[Provided records]:

/-- [folklore] The total majorant is summable on the eleven-slot product. -/
theorem summable_majorantL (hm : 0 < m) (hδ : 0 < δ) (u₀ : Fin D → ℤ) (C : ℝ) :
    Summable (majorantL (F := F) (I := I) m δ N u₀ C) := by
  have hInf := summable_outer_inner (N := N) hm hδ u₀
  have n7 := fun q : (Fin D → ℤ) × ((Fin D → ℤ) × ((Fin D → ℤ) × ((Fin D → ℤ) × ((Fin D → ℤ) × ((Fin D → ℤ) × (Fin D → ℤ)))))) =>
    mul_nonneg (outerMaj_nonneg (m := m) (δ := δ) u₀ q.1 q.2.1 q.2.2.1 q.2.2.2.1)
      (innerMaj_nonneg m N q.2.1 q.2.2.1 q.2.2.2.1 q.2.2.2.2.1 q.2.2.2.2.2.1 q.2.2.2.2.2.2)
  have one1 : Summable (fun _ : I => (1 : ℝ)) := Summable.of_finite
  have one2 : Summable (fun _ : F => (1 : ℝ)) := Summable.of_finite
  have s1 := one1.mul_of_nonneg hInf (fun _ => zero_le_one) n7
  have s2 := one1.mul_of_nonneg s1 (fun _ => zero_le_one) (fun _ => mul_nonneg zero_le_one (n7 _))
  have s3 := one2.mul_of_nonneg s2 (fun _ => zero_le_one) (fun _ => mul_nonneg zero_le_one (mul_nonneg zero_le_one (n7 _)))
  have s4 := one2.mul_of_nonneg s3 (fun _ => zero_le_one)
    (fun _ => mul_nonneg zero_le_one (mul_nonneg zero_le_one (mul_nonneg zero_le_one (n7 _))))
  have hR : Summable (majorantL (F := F) (I := I) m δ N u₀ C ∘ reorder (Fin D → ℤ) F I) := by
    refine (s4.mul_left C).congr fun q => ?_
    simp only [one_mul, Function.comp_apply, majorantL, reorder, Equiv.coe_fn_mk]
  exact (reorder (Fin D → ℤ) F I).summable_iff.mp hR

/-- [folklore] **SUMMABILITY OF THE SANDWICH INTEGRAND ON THE ELEVEN-SLOT PRODUCT** from the five exponential leg bounds. -/
theorem summable_uncurryL_integrand (hm : 0 < m) (hδ : 0 < δ)
    (ha : ∀ f x' x, |a f x' x| ≤ Ca * Real.exp (-m * l1 ((N : ℤ) • x' - x)))
    (hh : ∀ κ u, |h κ u| ≤ Ch * Real.exp (-m * l1 (u - u₀)))
    (hh' : ∀ κ' y' u', |h' κ' y' u'| ≤ Ch' * Real.exp (-m * l1 (u' - (N : ℤ) • y')))
    (hT : ∀ f g κ κ' u u' x z, |T f g κ κ' u u' x z| ≤
      CT * (Real.exp (-δ * l1 (u' - u)) * Real.exp (-δ * l1 (x - u)) * Real.exp (-δ * l1 (z - u))))
    (hk : ∀ g z z', |k g z z'| ≤ Ck * Real.exp (-m * l1 (z - (N : ℤ) • z'))) :
    Summable (uncurryL (integrand a h h' T k)) := by
  refine Summable.of_norm_bounded (summable_majorantL (F := F) (I := I) (N := N) hm hδ u₀ (|Ca| * |Ch| * |Ch'| * |CT| * |Ck|))
    fun p => ?_
  rw [Real.norm_eq_abs]
  exact abs_integrand_le ha hh hh' hT hk _ _ _ _ _ _ _ _ _ _ _

/-! ## §4 Collapse of the three coarse sums and the abstract charge identity -/

omit [Fintype F] [Fintype I] in
/-- [folklore] **COLLAPSE OF THE THREE COARSE SUMS**: if the left leg, the second column leg and the right leg have sums `ca f`,
`ch′ κ′`, `ck g` that do NOT depend on the fine point they are read at, then for fixed `(z, g, x, f, κ, u, κ′, u′)`
`Σ'_{y′} Σ'_{x′} Σ'_{z′} integrand = (h κ u · T f g κ κ′ u u′ x z) · (ca f · (ch′ κ′ · ck g))`. -/
theorem tsum_coarse_collapse {ca : F → ℝ} {ch' : I → ℝ} {ck : F → ℝ}
    (has : ∀ f x, HasSum (fun x' => a f x' x) (ca f)) (hhs : ∀ κ' u', HasSum (fun y' => h' κ' y' u') (ch' κ'))
    (hks : ∀ g z, HasSum (fun z' => k g z z') (ck g))
    (z : Fin D → ℤ) (g : F) (x : Fin D → ℤ) (f : F) (κ : I) (u : Fin D → ℤ) (κ' : I) (u' : Fin D → ℤ) :
    (∑' y', ∑' x', ∑' z', integrand a h h' T k y' x' z' z g x f κ u κ' u')
      = (h κ u * T f g κ κ' u u' x z) * (ca f * (ch' κ' * ck g)) := by
  have e : ∀ y' x' z', integrand a h h' T k y' x' z' z g x f κ u κ' u'
      = (h κ u * T f g κ κ' u u' x z) * (a f x' x * (h' κ' y' u' * k g z z')) := fun _ _ _ => by
    simp only [integrand]; ring
  simp_rw [e]
  have hz : ∀ y' x', (∑' z', (h κ u * T f g κ κ' u u' x z) * (a f x' x * (h' κ' y' u' * k g z z')))
      = (h κ u * T f g κ κ' u u' x z) * (a f x' x * (h' κ' y' u' * ck g)) := fun y' x' => by
    rw [tsum_mul_left, tsum_mul_left, tsum_mul_left, (hks g z).tsum_eq]
  simp_rw [hz]
  have hx : ∀ y', (∑' x', (h κ u * T f g κ κ' u u' x z) * (a f x' x * (h' κ' y' u' * ck g)))
      = (h κ u * T f g κ κ' u u' x z) * (ca f * (h' κ' y' u' * ck g)) := fun y' => by
    rw [tsum_mul_left, tsum_mul_right, (has f x).tsum_eq]
  simp_rw [hx]
  rw [tsum_mul_left, tsum_mul_left, tsum_mul_right, (hhs κ' u').tsum_eq]
/-- Auxiliary. [folklore] -/
private theorem iff_anchor {a a' k : Prop} (h : (a ↔ k) ↔ (a' ↔ k)) : a ↔ a' := by
  by_cases ha : a <;> by_cases ha' : a' <;> by_cases hk : k <;> simp_all

/-- **LoopInj holds for every domain**: two colourings with the same loop configuration agree on `G` (their agreement
set contains the base site — read off its boundary dart — and is closed under the bonds of the connected graph `G`). [cite: KhristoforovSmirnov2021, §1.2 (loop configurations, pp. 3–4)] -/
theorem loopInj_holds : LoopInj D := by
  intro σ σ' r c hξ
  have hstep : ∀ u v : Site 2, u ∈ D.verts → v ∈ D.verts → triGraph.Adj u v →
      ((u ∈ σ ↔ u ∈ σ') ↔ (v ∈ σ ↔ v ∈ σ')) := by
    intro u v hu hv hadj
    have h1 := mem_xiOf_iff' D σ r c hadj (Or.inl hu)
    have h2 := mem_xiOf_iff' D σ' r c hadj (Or.inl hu)
    rw [hξ] at h1
    have key := h1.symm.trans h2
    rw [bicol_iff_of_mem_mem D σ r c hu hv, bicol_iff_of_mem_mem D σ' r c hu hv] at key
    exact iff_propagate key
  have hbase : (D.base.1 ∈ σ ↔ D.base.1 ∈ σ') := by
    obtain ⟨hu, hw, hadj⟩ := mem_triBdryDarts.1 D.base_mem
    have h1 := mem_xiOf_iff' D σ r c hadj (Or.inl hu)
    have h2 := mem_xiOf_iff' D σ' r c hadj (Or.inl hu)
    rw [hξ] at h1
    have key := h1.symm.trans h2
    rw [bicol_iff_of_mem_not_mem D σ r c hu hw, bicol_iff_of_mem_not_mem D σ' r c hu hw] at key
    exact iff_anchor key
  intro u hu
  have hreach := D.connected.preconnected ⟨D.base.1, Finset.mem_coe.2 (mem_triBdryDarts.1 D.base_mem).1⟩ ⟨u, Finset.mem_coe.2 hu⟩
  obtain ⟨p⟩ := hreach
  suffices h : ∀ (a b : ↥((D.verts : Finset (Site 2)) : Set (Site 2))) (q : (triGraph.induce ((D.verts : Finset (Site 2)) : Set (Site 2))).Walk a b),
      ((a : Site 2) ∈ σ ↔ (a : Site 2) ∈ σ') → ((b : Site 2) ∈ σ ↔ (b : Site 2) ∈ σ') from h _ _ p hbase
  intro a b q
  induction q with
  | nil => exact id
  | @cons u' x' b' hadj q' ih =>
    intro ha
    have hadj' : triGraph.Adj (u' : Site 2) (x' : Site 2) := hadj
    exact ih ((hstep u' x' (Finset.mem_coe.1 u'.2) (Finset.mem_coe.1 x'.2) hadj').1 ha)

[Task brief]:
Only the lines from the beginning of the material through the line with "leg bounds. -/" should appear in the answer, each copied exactly.

[Written response]:
/-- [folklore] The total majorant is summable on the eleven-slot product. -/
theorem summable_majorantL (hm : 0 < m) (hδ : 0 < δ) (u₀ : Fin D → ℤ) (C : ℝ) :
    Summable (majorantL (F := F) (I := I) m δ N u₀ C) := by
  have hInf := summable_outer_inner (N := N) hm hδ u₀
  have n7 := fun q : (Fin D → ℤ) × ((Fin D → ℤ) × ((Fin D → ℤ) × ((Fin D → ℤ) × ((Fin D → ℤ) × ((Fin D → ℤ) × (Fin D → ℤ)))))) =>
    mul_nonneg (outerMaj_nonneg (m := m) (δ := δ) u₀ q.1 q.2.1 q.2.2.1 q.2.2.2.1)
      (innerMaj_nonneg m N q.2.1 q.2.2.1 q.2.2.2.1 q.2.2.2.2.1 q.2.2.2.2.2.1 q.2.2.2.2.2.2)
  have one1 : Summable (fun _ : I => (1 : ℝ)) := Summable.of_finite
  have one2 : Summable (fun _ : F => (1 : ℝ)) := Summable.of_finite
  have s1 := one1.mul_of_nonneg hInf (fun _ => zero_le_one) n7
  have s2 := one1.mul_of_nonneg s1 (fun _ => zero_le_one) (fun _ => mul_nonneg zero_le_one (n7 _))
  have s3 := one2.mul_of_nonneg s2 (fun _ => zero_le_one) (fun _ => mul_nonneg zero_le_one (mul_nonneg zero_le_one (n7 _)))
  have s4 := one2.mul_of_nonneg s3 (fun _ => zero_le_one)
    (fun _ => mul_nonneg zero_le_one (mul_nonneg zero_le_one (mul_nonneg zero_le_one (n7 _))))
  have hR : Summable (majorantL (F := F) (I := I) m δ N u₀ C ∘ reorder (Fin D → ℤ) F I) := by
    refine (s4.mul_left C).congr fun q => ?_
    simp only [one_mul, Function.comp_apply, majorantL, reorder, Equiv.coe_fn_mk]
  exact (reorder (Fin D → ℤ) F I).summable_iff.mp hR

/-- [folklore] **SUMMABILITY OF THE SANDWICH INTEGRAND ON THE ELEVEN-SLOT PRODUCT** from the five exponential leg bounds. -/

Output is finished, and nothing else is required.